Here is an abbreviated version of the XML that contains the basic structure of the XML file that I am currently trying to acquire data from.

The basic target here is to get the values and from the IcpmsElement.
From there I should be able to get the premise of how it works.
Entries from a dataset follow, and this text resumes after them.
/-- **Lemma C** (given BK): for `0 ≤ a ≤ b ≤ 1` with `χ_b < ∞`, `1/χ_a − 1/χ_b ≤ 2d (b − a)`
(uniform partition of `[a, b]` into `N` parts, the telescoping sum, and `N → ∞`). -/
theorem inv_chi_sub_le (hBK : BK d) {a b : ℝ} (ha : 0 ≤ a) (hab : a ≤ b) (hb1 : b ≤ 1)
    (hfin : chi d (clamp b) ≠ ⊤) :
    1 / (chi d (clamp a)).toReal - 1 / (chi d (clamp b)).toReal ≤ 2 * d * (b - a) := by
  set K : ℝ := 2 * d * (chi d (clamp b)).toReal ^ 2 with hK
  have hD : 0 ≤ b - a := sub_nonneg.2 hab
  have hstep : ∀ N : ℕ, 0 < N →
      1 / (chi d (clamp a)).toReal - 1 / (chi d (clamp b)).toReal ≤
        2 * d * (b - a) + 2 * d * K * (b - a) ^ 2 / N := by
    intro N hNpos
    have hNr : (0 : ℝ) < N := by exact_mod_cast hNpos
    set h : ℝ := (b - a) / N with hh
    have hh0 : 0 ≤ h := div_nonneg hD hNr.le
    have hNh : (N : ℝ) * h = b - a := by
      rw [hh]
      field_simp
    set t : ℕ → ℝ := fun i => a + i * h with ht
    have ht0 : t 0 = a := by simp [ht]
    have htN : t N = b := by
      simp only [ht]
      linarith
    have hti : ∀ i : ℕ, i ≤ N → 0 ≤ t i ∧ t i ≤ b := by
      intro i hi
      have hi' : (i : ℝ) ≤ N := by exact_mod_cast hi
      have hih : (i : ℝ) * h ≤ N * h := mul_le_mul_of_nonneg_right hi' hh0
      simp only [ht]
      constructor
      · positivity
      · linarith
    have hsucc : ∀ i : ℕ, t (i + 1) - t i = h := by
      intro i
      simp only [ht]
      push_cast
      ring
    have hterm : ∀ i ∈ Finset.range N,
        1 / (chi d (clamp (t i))).toReal - 1 / (chi d (clamp (t (i + 1)))).toReal ≤
          2 * d * h * (1 + K * h) := by
      intro i hi
      have hi' : i + 1 ≤ N := Finset.mem_range.1 hi
      obtain ⟨h0i, _⟩ := hti i (by omega)
      obtain ⟨_, hi1b⟩ := hti (i + 1) hi'
      have hle : t i ≤ t (i + 1) := by linarith [hsucc i]
      have := inv_chi_sub_le_step hBK h0i hle hi1b hb1 hfin
      rwa [hsucc i] at this
    have hsum := Finset.sum_le_sum hterm
    rw [Finset.sum_range_sub' (fun i => 1 / (chi d (clamp (t i))).toReal) N, ht0, htN,
      Finset.sum_const, Finset.card_range, nsmul_eq_mul] at hsum
    have hval : (N : ℝ) * (2 * d * h * (1 + K * h)) = 2 * d * (b - a) + 2 * d * K * (b - a) ^ 2 / N := by
      calc (N : ℝ) * (2 * d * h * (1 + K * h)) = 2 * d * (N * h) * (1 + K * h) := by ring
        _ = 2 * d * (b - a) * (1 + K * h) := by rw [hNh]
        _ = 2 * d * (b - a) + 2 * d * K * (b - a) * h := by ring
        _ = 2 * d * (b - a) + 2 * d * K * (b - a) ^ 2 / N := by rw [hh]; ring
    calc 1 / (chi d (clamp a)).toReal - 1 / (chi d (clamp b)).toReal
        ≤ N * (2 * d * h * (1 + K * h)) := hsum
      _ = 2 * d * (b - a) + 2 * d * K * (b - a) ^ 2 / N := hval
  have hlim : Tendsto (fun N : ℕ => 2 * d * (b - a) + 2 * d * K * (b - a) ^ 2 / N) atTop
      (𝓝 (2 * d * (b - a) + 0)) :=
    tendsto_const_nhds.add (tendsto_const_div_atTop_nhds_zero_nat _)
  rw [add_zero] at hlim
  refine ge_of_tendsto hlim ?_
  filter_upwards [eventually_gt_atTop 0] with N hN
  exact hstep N hN
include hL hd ho in
/-- **The renormalisation inequality for one pair** (core of Lemma 2.8): for `x ∈ B`, `y ∈ B'`,
distinct children of `σ(B)`, `h = cβL^{-(d+α)(n+1)}` and `τ > 0` with `hτ² ≤ 1`,
`P_{β,σ}(x ↔ y in η_{σ(B)}) ≥ (1 - e^{-1}) h · E[|K_B(x)∩B| ∧ τ] · E[|K_{B'}(y)∩B'| ∧ τ]`
(conditionally on `η_B` the traces `C(x)`, `C'(y)` are joined by an open copy of a pair of `σ(B)`
with probability `1 - exp(-h|C(x)||C'(y)|) ≥ (1-e^{-1}) h (|C(x)| ∧ τ)(|C'(y)| ∧ τ)`, and Harris'
inequality decouples the two increasing factors). [cite: Hutchcroft2022, proof of Lemma 2.8 (2.13)–(2.14)] -/
theorem hierLaw_real_reachable_parent_ge (hc : 0 ≤ c) (hβ : 0 ≤ β) {n : ℕ} {x₀ : Site d}
    {B B' : Finset (Site d)} (hB : B ∈ children L o n x₀) (hB' : B' ∈ children L o n x₀)
    (hne : B ≠ B') {x y : Site d} (hx : x ∈ B) (hy : y ∈ B') {τ : ℝ} (hτ : 0 < τ)
    (hτh : β * (c * ((L : ℝ) ^ (n + 1)) ^ (-((d : ℝ) + α))) * τ ^ 2 ≤ 1) :
    (1 - Real.exp (-1)) * (β * (c * ((L : ℝ) ^ (n + 1)) ^ (-((d : ℝ) + α)))) *
        ((∫ ξ, min (clusterCapIn B (etaCfg (aboveFree L o B) ξ) x : ℝ) τ ∂(hierLaw J L o c α β)) *
          (∫ ξ, min (clusterCapIn B' (etaCfg (aboveFree L o B) ξ) y : ℝ) τ ∂(hierLaw J L o c α β))) ≤
      (hierLaw J L o c α β).real
        {ξ | (openGraph (etaCfg (aboveFree L o (block L o (n + 1) x₀)) ξ)).Reachable x y} := by
  classical
  have hL1 : 1 ≤ L := le_trans (by norm_num) hL
  set μ := hierLaw J L o c α β with hμ
  haveI : IsProbabilityMeasure μ := by rw [hμ]; infer_instance
  set η : Set (Sym2 (Site d) × Fin 2) → BondConfig (Site d) := etaCfg (aboveFree L o B) with hη
  set h : ℝ := β * (c * ((L : ℝ) ^ (n + 1)) ^ (-((d : ℝ) + α))) with hh
  have hh0 : 0 ≤ h := mul_nonneg hβ (mul_nonneg hc (Real.rpow_nonneg (pow_nonneg (Nat.cast_nonneg _) _) _))
  set P := block L o (n + 1) x₀ with hP
  -- traces of the `η`-clusters of `x` on `B` and of `y` on `B'`
  set tr : Set (Sym2 (Site d) × Fin 2) → Finset (Site d) := fun ξ =>
    B.filter fun z => (openGraph (η ξ)).Reachable x z with htr
  set tr' : Set (Sym2 (Site d) × Fin 2) → Finset (Site d) := fun ξ =>
    B'.filter fun z => (openGraph (η ξ)).Reachable y z with htr'
  have htr_card : ∀ ξ, ((tr ξ).card : ℝ) = clusterCapIn B (η ξ) x := fun ξ => by
    rw [clusterCapIn_eq]
  have htr'_card : ∀ ξ, ((tr' ξ).card : ℝ) = clusterCapIn B' (η ξ) y := fun ξ => by
    rw [clusterCapIn_eq]
  -- the fibres and the link events
  set S : Finset (Finset (Site d) × Finset (Site d)) := B.powerset ×ˢ B'.powerset with hS
  set Fib : Finset (Site d) × Finset (Site d) → Set (Set (Sym2 (Site d) × Fin 2)) := fun D =>
    {ξ | tr ξ = D.1 ∧ tr' ξ = D.2} with hFib
  set LinkD : Finset (Site d) × Finset (Site d) → Set (Set (Sym2 (Site d) × Fin 2)) := fun D =>
    {ξ | ∃ a ∈ D.1, ∃ b ∈ D.2, (s(a, b), (1 : Fin 2)) ∈ ξ} with hLinkD
  -- the coordinates of the cross copies of `σ(B)`
  set T : Finset (Sym2 (Site d) × Fin 2) :=
    ((P ×ˢ P).filter fun ab => block L o n ab.1 ≠ block L o n ab.2).image
      fun ab => (s(ab.1, ab.2), (1 : Fin 2)) with hT
  have hTmem : ∀ {a b : Site d}, a ∈ P → b ∈ P → block L o n a ≠ block L o n b →
      (s(a, b), (1 : Fin 2)) ∈ T := by
    intro a b ha hb hab
    exact Finset.mem_image.2 ⟨(a, b), Finset.mem_filter.2 ⟨Finset.mem_product.2 ⟨ha, hb⟩, hab⟩, rfl⟩
  have hTsub : ∀ k ∈ T, k.2 = 1 ∧ k.1 ∈ blockEdges L o (n + 1) x₀ := by
    intro k hk
    obtain ⟨⟨a, b⟩, hab, rfl⟩ := Finset.mem_image.1 hk
    obtain ⟨hab, hblk⟩ := Finset.mem_filter.1 hab
    obtain ⟨ha, hb⟩ := Finset.mem_product.1 hab
    refine ⟨rfl, ?_⟩
    have hca : block L o n a ∈ children L o n x₀ := (mem_children_iff o).2 ⟨a, ha, rfl⟩
    have hcb : block L o n b ∈ children L o n x₀ := (mem_children_iff o).2 ⟨b, hb, rfl⟩
    exact mk_mem_blockEdges_of_children hL ho hca hcb hblk (mem_block_self hL1 o n a)
      (mem_block_self hL1 o n b)
  have hUT : {k : Sym2 (Site d) × Fin 2 | k.2 = 0 ∨ k.1 ∈ aboveFree L o B} ⊆ (↑T : Set _)ᶜ := by
    intro k hk hkT
    obtain ⟨h2, h1⟩ := hTsub k hkT
    rcases hk with h' | h'
    · rw [h2] at h'; exact absurd h' (by decide)
    · exact blockEdges_succ_disjoint_aboveFree hL hd ho hB h1 h'
  -- Step 1: linked traces connect `x` to `y` in `η_{σ(B)} = η ∪ ω_{σ(B)}`
  have hxC : block L o n x₀ ∈ children L o n x₀ :=
    (mem_children_iff o).2 ⟨x₀, mem_block_self hL1 o _ x₀, rfl⟩
  have hsub : (⋃ D ∈ S, Fib D ∩ LinkD D) ⊆
      {ξ | (openGraph (etaCfg (aboveFree L o P) ξ)).Reachable x y} := by
    intro ξ hξ
    simp only [Set.mem_iUnion, Set.mem_inter_iff, exists_prop] at hξ
    obtain ⟨D, -, hFD, hLD⟩ := hξ
    obtain ⟨a, ha, b, hb, hab⟩ := hLD
    simp only [hFib, Set.mem_setOf_eq] at hFD
    rw [← hFD.1] at ha
    rw [← hFD.2] at hb
    obtain ⟨haB, hxa⟩ := Finset.mem_filter.1 ha
    obtain ⟨hbB, hyb⟩ := Finset.mem_filter.1 hb
    have hsplit : etaCfg (aboveFree L o P) ξ = η ξ ∪ omegaLayer (blockEdges L o (n + 1) x₀) ξ := by
      rw [hP, etaCfg_aboveFree_succ hL ho hd n x₀ ξ, aboveFree_eq_of_children hL hd ho hxC hB]
    show (openGraph (etaCfg (aboveFree L o P) ξ)).Reachable x y
    rw [hsplit]
    have hmono : openGraph (η ξ) ≤ openGraph (η ξ ∪ omegaLayer (blockEdges L o (n + 1) x₀) ξ) :=
      openGraph_mono Set.subset_union_left
    have hab' : a ≠ b := fun h' =>
      Finset.disjoint_left.1 (disjoint_of_mem_children hL1 hB hB' hne) haB (h' ▸ hbB)
    have hedge : s(a, b) ∈ omegaLayer (blockEdges L o (n + 1) x₀) ξ :=
      ⟨hab, mk_mem_blockEdges_of_children hL ho hB hB' hne haB hbB⟩
    have h2 : (openGraph (η ξ ∪ omegaLayer (blockEdges L o (n + 1) x₀) ξ)).Reachable a b :=
      SimpleGraph.Adj.reachable ((openGraph_adj _ a b).2 ⟨Set.mem_union_right _ hedge, hab'⟩)
    exact ((hxa.mono hmono).trans h2).trans (hyb.mono hmono).symm
  -- Step 2: `P(⋃ Fib ∩ Link) = Σ P(Fib) (1 - exp(-h|D₁||D₂|))`
  have hFib_det : ∀ D ∈ S, DeterminedBy (Fib D) (↑T : Set _)ᶜ := fun D _ =>
    (determinedBy_preimage_etaCfg (aboveFree L o B)
      {ω | (B.filter fun z => (openGraph ω).Reachable x z) = D.1 ∧
        (B'.filter fun z => (openGraph ω).Reachable y z) = D.2}).mono hUT
  have hLink_det : ∀ D ∈ S, DeterminedBy (LinkD D) ↑T := by
    intro D hD
    obtain ⟨hD1, hD2⟩ := Finset.mem_product.1 hD
    rw [Finset.mem_powerset] at hD1 hD2
    rw [determinedBy_iff]
    intro ξ ξ' hξ
    simp only [hLinkD, Set.mem_setOf_eq]
    refine exists_congr fun a => and_congr_right fun ha => exists_congr fun b =>
      and_congr_right fun hb => ?_
    have hk : (s(a, b), (1 : Fin 2)) ∈ T := by
      refine hTmem (subset_of_mem_children hL1 o ho hB (hD1 ha))
        (subset_of_mem_children hL1 o ho hB' (hD2 hb)) ?_
      rw [block_eq_of_mem_children hL1 hB (hD1 ha), block_eq_of_mem_children hL1 hB' (hD2 hb)]
      exact hne
    have := Set.ext_iff.1 hξ (s(a, b), (1 : Fin 2))
    simp only [Set.mem_inter_iff, Finset.mem_coe, hk, and_true] at this
    exact this
  have hFib_meas : ∀ D ∈ S, MeasurableSet (Fib D) := fun D _ =>
    (measurable_etaCfg _)
      ((measurableSet_fiber_of_reach_congr B (fun ω => B.filter fun z => (openGraph ω).Reachable x z)
        (fun ω ω' hcongr => Finset.filter_congr fun z hz => hcongr x hx z hz) D.1).inter
      (measurableSet_fiber_of_reach_congr B' (fun ω => B'.filter fun z => (openGraph ω).Reachable y z)
        (fun ω ω' hcongr => Finset.filter_congr fun z hz => hcongr y hy z hz) D.2))
  have hClosed_meas : ∀ D : Finset (Site d) × Finset (Site d),
      MeasurableSet {ξ : Set (Sym2 (Site d) × Fin 2) | ∀ a ∈ D.1, ∀ b ∈ D.2, (s(a, b), (1 : Fin 2)) ∉ ξ} := by
    intro D
    have : {ξ : Set (Sym2 (Site d) × Fin 2) | ∀ a ∈ D.1, ∀ b ∈ D.2, (s(a, b), (1 : Fin 2)) ∉ ξ} =
        ⋂ a ∈ D.1, ⋂ b ∈ D.2, {ξ | (s(a, b), (1 : Fin 2)) ∉ ξ} := by ext ξ; simp
    rw [this]
    exact Finset.measurableSet_biInter _ fun a _ =>
      Finset.measurableSet_biInter _ fun b _ => measurableSet_notMem _
  have hLink_compl : ∀ D : Finset (Site d) × Finset (Site d),
      LinkD D = {ξ | ∀ a ∈ D.1, ∀ b ∈ D.2, (s(a, b), (1 : Fin 2)) ∉ ξ}ᶜ := by
    intro D; ext ξ; simp [hLinkD]
  have hLink_meas : ∀ D ∈ S, MeasurableSet (LinkD D) := fun D _ => by
    rw [hLink_compl]; exact (hClosed_meas D).compl
  have hdisj : (↑S : Set (Finset (Site d) × Finset (Site d))).PairwiseDisjoint Fib := by
    intro D _ D' _ hne'
    rw [Function.onFun, Set.disjoint_left]
    intro ξ h1 h2
    apply hne'
    simp only [hFib, Set.mem_setOf_eq] at h1 h2
    exact Prod.ext (h1.1.symm.trans h2.1) (h1.2.symm.trans h2.2)
  have hdecomp := prodBernoulli_real_biUnion_inter_eq_sum (hierParam J L o c α β) T S Fib LinkD
    hFib_det hLink_det hFib_meas hLink_meas hdisj
  have hLinkP : ∀ D ∈ S, μ.real (LinkD D) = 1 - Real.exp (-(h * (D.1.card * D.2.card))) := by
    intro D hD
    obtain ⟨hD1, hD2⟩ := Finset.mem_product.1 hD
    rw [Finset.mem_powerset] at hD1 hD2
    rw [hLink_compl, measureReal_compl (hClosed_meas D), probReal_univ,
      hierLaw_real_forall_cross_closed hL ho hc hβ hB hB' hne hD1 hD2]
  -- Step 3: the numerical inequality on each fibre
  set m : ℕ → ℝ := fun k => min (k : ℝ) τ with hm
  have hm0 : ∀ k, 0 ≤ m k := fun k => le_min (Nat.cast_nonneg _) hτ.le
  have hmτ : ∀ k, m k ≤ τ := fun k => min_le_right _ _
  have hnum : ∀ D : Finset (Site d) × Finset (Site d),
      (1 - Real.exp (-1)) * (h * (m D.1.card * m D.2.card)) ≤
        1 - Real.exp (-(h * (D.1.card * D.2.card))) := by
    intro D
    have ht0 : 0 ≤ h * (m D.1.card * m D.2.card) := mul_nonneg hh0 (mul_nonneg (hm0 _) (hm0 _))
    have ht1 : h * (m D.1.card * m D.2.card) ≤ 1 := by
      calc h * (m D.1.card * m D.2.card) ≤ h * (τ * τ) :=
            mul_le_mul_of_nonneg_left (mul_le_mul (hmτ _) (hmτ _) (hm0 _) hτ.le) hh0
        _ = h * τ ^ 2 := by ring
        _ ≤ 1 := hτh
    have htle : h * (m D.1.card * m D.2.card) ≤ h * (D.1.card * D.2.card) :=
      mul_le_mul_of_nonneg_left (mul_le_mul (min_le_left _ _) (min_le_left _ _) (hm0 _)
        (Nat.cast_nonneg _)) hh0
    calc (1 - Real.exp (-1)) * (h * (m D.1.card * m D.2.card))
        ≤ 1 - Real.exp (-(h * (m D.1.card * m D.2.card))) := one_sub_exp_neg_one_mul_le ht0 ht1
      _ ≤ 1 - Real.exp (-(h * (D.1.card * D.2.card))) := by
          linarith [Real.exp_le_exp.2 (neg_le_neg htle)]
  -- Step 4: the integrand `(|C(x)| ∧ τ)(|C'(y)| ∧ τ)` is constant on the fibres
  have hF : ∀ ξ, m (clusterCapIn B (η ξ) x) * m (clusterCapIn B' (η ξ) y) =
      ∑ D ∈ S, (m D.1.card * m D.2.card) * (Fib D).indicator (fun _ => (1 : ℝ)) ξ := by
    intro ξ
    have hmem : (tr ξ, tr' ξ) ∈ S := Finset.mem_product.2
      ⟨Finset.mem_powerset.2 (Finset.filter_subset _ _), Finset.mem_powerset.2 (Finset.filter_subset _ _)⟩
    rw [Finset.sum_eq_single_of_mem (tr ξ, tr' ξ) hmem]
    · rw [Set.indicator_of_mem (show ξ ∈ Fib (tr ξ, tr' ξ) from ⟨rfl, rfl⟩), mul_one]
      simp only [hm]
      rw [htr_card, htr'_card]
    · intro D _ hD
      rw [Set.indicator_of_notMem, mul_zero]
      intro h'
      apply hD
      simp only [hFib, Set.mem_setOf_eq] at h'
      exact Prod.ext h'.1.symm h'.2.symm
  have hintF : ∫ ξ, m (clusterCapIn B (η ξ) x) * m (clusterCapIn B' (η ξ) y) ∂μ =
      ∑ D ∈ S, (m D.1.card * m D.2.card) * μ.real (Fib D) := by
    simp_rw [hF]
    rw [integral_finsetSum _ fun D hD => ((integrable_const (1 : ℝ)).indicator (hFib_meas D hD)).const_mul _]
    refine Finset.sum_congr rfl fun D hD => ?_
    rw [integral_const_mul, integral_indicator_const _ (hFib_meas D hD), smul_eq_mul, mul_one]
  -- Step 5: Harris for the two truncated trace sizes (increasing step functions of `ξ`)
  set A₁ : ℕ → Set (Set (Sym2 (Site d) × Fin 2)) := fun s => η ⁻¹' {ω | s + 1 ≤ clusterCapIn B ω x} with hA₁
  set A₂ : ℕ → Set (Set (Sym2 (Site d) × Fin 2)) := fun s => η ⁻¹' {ω | s + 1 ≤ clusterCapIn B' ω y} with hA₂
  set cf : ℕ → ℝ := fun s => min ((s : ℝ) + 1) τ - min (s : ℝ) τ with hcf
  have hstep₁ : ∀ ξ, m (clusterCapIn B (η ξ) x) = ∑ s ∈ Finset.range B.card, cf s * (A₁ s).indicator (fun _ => (1 : ℝ)) ξ := by
    intro ξ
    simp only [hm, hA₁, indicator_preimage_const_one]
    exact min_clusterCapIn_eq_sum_indicator B (η ξ) x hτ.le
  have hstep₂ : ∀ ξ, m (clusterCapIn B' (η ξ) y) = ∑ s ∈ Finset.range B'.card, cf s * (A₂ s).indicator (fun _ => (1 : ℝ)) ξ := by
    intro ξ
    simp only [hm, hA₂, indicator_preimage_const_one]
    exact min_clusterCapIn_eq_sum_indicator B' (η ξ) y hτ.le
  have hA₁up : ∀ s, IsUpperSet (A₁ s) := fun s =>
    (isUpperSet_clusterCapIn_ge B x (s + 1)).preimage (etaCfg_mono _)
  have hA₂up : ∀ s, IsUpperSet (A₂ s) := fun s =>
    (isUpperSet_clusterCapIn_ge B' y (s + 1)).preimage (etaCfg_mono _)
  have hA₁m : ∀ s, MeasurableSet (A₁ s) := fun s => (measurable_etaCfg _) (measurableSet_clusterCapIn_ge B x (s + 1))
  have hA₂m : ∀ s, MeasurableSet (A₂ s) := fun s => (measurable_etaCfg _) (measurableSet_clusterCapIn_ge B' y (s + 1))
  have hHarris : (∫ ξ, m (clusterCapIn B (η ξ) x) ∂μ) * (∫ ξ, m (clusterCapIn B' (η ξ) y) ∂μ) ≤
      ∫ ξ, m (clusterCapIn B (η ξ) x) * m (clusterCapIn B' (η ξ) y) ∂μ := by
    simp_rw [hstep₁, hstep₂]
    exact prodBernoulli_integral_stepFun_mul_ge (hierParam J L o c α β) (Finset.range B.card)
      (Finset.range B'.card) cf cf A₁ A₂ (fun s _ => min_succ_sub_min_nonneg s τ)
      (fun s _ => min_succ_sub_min_nonneg s τ) (fun s _ => hA₁up s) (fun s _ => hA₁m s)
      (fun s _ => hA₂up s) (fun s _ => hA₂m s)
  -- Step 6: assemble
  have hI₁ : 0 ≤ ∫ ξ, m (clusterCapIn B (η ξ) x) ∂μ := integral_nonneg fun ξ => hm0 _
  have hI₂ : 0 ≤ ∫ ξ, m (clusterCapIn B' (η ξ) y) ∂μ := integral_nonneg fun ξ => hm0 _
  have he1 : 0 ≤ 1 - Real.exp (-1) := by
    have : Real.exp (-1) ≤ 1 := Real.exp_le_one_iff.2 (by norm_num)
    linarith
  calc (1 - Real.exp (-1)) * h *
        ((∫ ξ, m (clusterCapIn B (η ξ) x) ∂μ) * (∫ ξ, m (clusterCapIn B' (η ξ) y) ∂μ))
      ≤ (1 - Real.exp (-1)) * h * ∫ ξ, m (clusterCapIn B (η ξ) x) * m (clusterCapIn B' (η ξ) y) ∂μ :=
        mul_le_mul_of_nonneg_left hHarris (mul_nonneg he1 hh0)
    _ = ∑ D ∈ S, (1 - Real.exp (-1)) * (h * (m D.1.card * m D.2.card)) * μ.real (Fib D) := by
        rw [hintF, Finset.mul_sum]
        refine Finset.sum_congr rfl fun D _ => ?_
        ring
    _ ≤ ∑ D ∈ S, (1 - Real.exp (-(h * (D.1.card * D.2.card)))) * μ.real (Fib D) :=
        Finset.sum_le_sum fun D _ => mul_le_mul_of_nonneg_right (hnum D) measureReal_nonneg
    _ = ∑ D ∈ S, μ.real (Fib D) * μ.real (LinkD D) := by
        refine Finset.sum_congr rfl fun D hD => ?_
        rw [hLinkP D hD, mul_comm]
    _ = μ.real (⋃ D ∈ S, Fib D ∩ LinkD D) := hdecomp.symm
    _ ≤ μ.real {ξ | (openGraph (etaCfg (aboveFree L o P) ξ)).Reachable x y} :=
        measureReal_mono hsub (measure_ne_top _ _)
<?xml version="1.0" encoding="utf-8"?>
<AcquisitionDataSet SchemaVersion="65555" DataVersion="55" SIVersion="D.1.1.653.14" AuditTrail="false" UserEdited="true" EstimatedBatchSize="608249778" BatchDataPath="C:\ExampleDirectory\ExampeBatch .b" PresetMethodType="" InstrumentType="ICPQQQ" ModuleID="4" HashCode="12C1869425524D04E71E272EA6C48A155AFF2BFC332A83710CA801C4DE8E4D6A2E94F5F1FD1C3550E5725435BD3162B030D304D8D23918E790249F2F24EF4537" xmlns="Acquisition">
  <AcquisitionMethod>
    <AcqID>-1</AcqID>
    <Replicate>3</Replicate>
    <AcqMode>TRA</AcqMode>
    <IsotopeAnalysis>false</IsotopeAnalysis>
    <PeakPattern>3</PeakPattern>
    <CreatedFromPresetMethod>false</CreatedFromPresetMethod>
    <AutoOptimizationSelectable>true</AutoOptimizationSelectable>
  </AcquisitionMethod>
  <IcpmsElement>
    <AcqID>-1</AcqID>
    <TuneID>1</TuneID>
    <ElementID>0</ElementID>
    <MZ>39</MZ>
    <SelectedMZ>39</SelectedMZ>
    <DetectorMode>Auto</DetectorMode>
    <IntegrationTime>0.002</IntegrationTime>
    <ElementName>K</ElementName>
    <AcqMonitor>true</AcqMonitor>
  </IcpmsElement>
  <IcpmsElement>
    <AcqID>-1</AcqID>
    <TuneID>1</TuneID>
    <ElementID>1</ElementID>
    <MZ>24</MZ>
    <SelectedMZ>24</SelectedMZ>
    <DetectorMode>Auto</DetectorMode>
    <IntegrationTime>0.002</IntegrationTime>
    <ElementName>Mg</ElementName>
    <AcqMonitor>false</AcqMonitor>
  </IcpmsElement>
  <PAFDetectorElement>
    <AcqID>-1</AcqID>
    <TuneID>0</TuneID>
    <PAFDetElementID>77</PAFDetElementID>
    <MZ>39</MZ>
    <PAReference>0.1227</PAReference>
  </PAFDetectorElement>
</AcquisitionDataSet>

As such the very basic XML Layout here will be:

<?xml version="1.0" encoding="utf-8"?>
<AcquisitionDataSet key=val>
  <child_element_d2>
      <child_element_d3>value</child_element>
  </child_element_d2>
</AcquisitionDataSet>

Now given there will be multiple <IcpmsElement> children of <AcquisitionDataSet> I realise I will need to loop through them (I will need all of those anyway), but I only want the values of specific children of <IcpmsElement>.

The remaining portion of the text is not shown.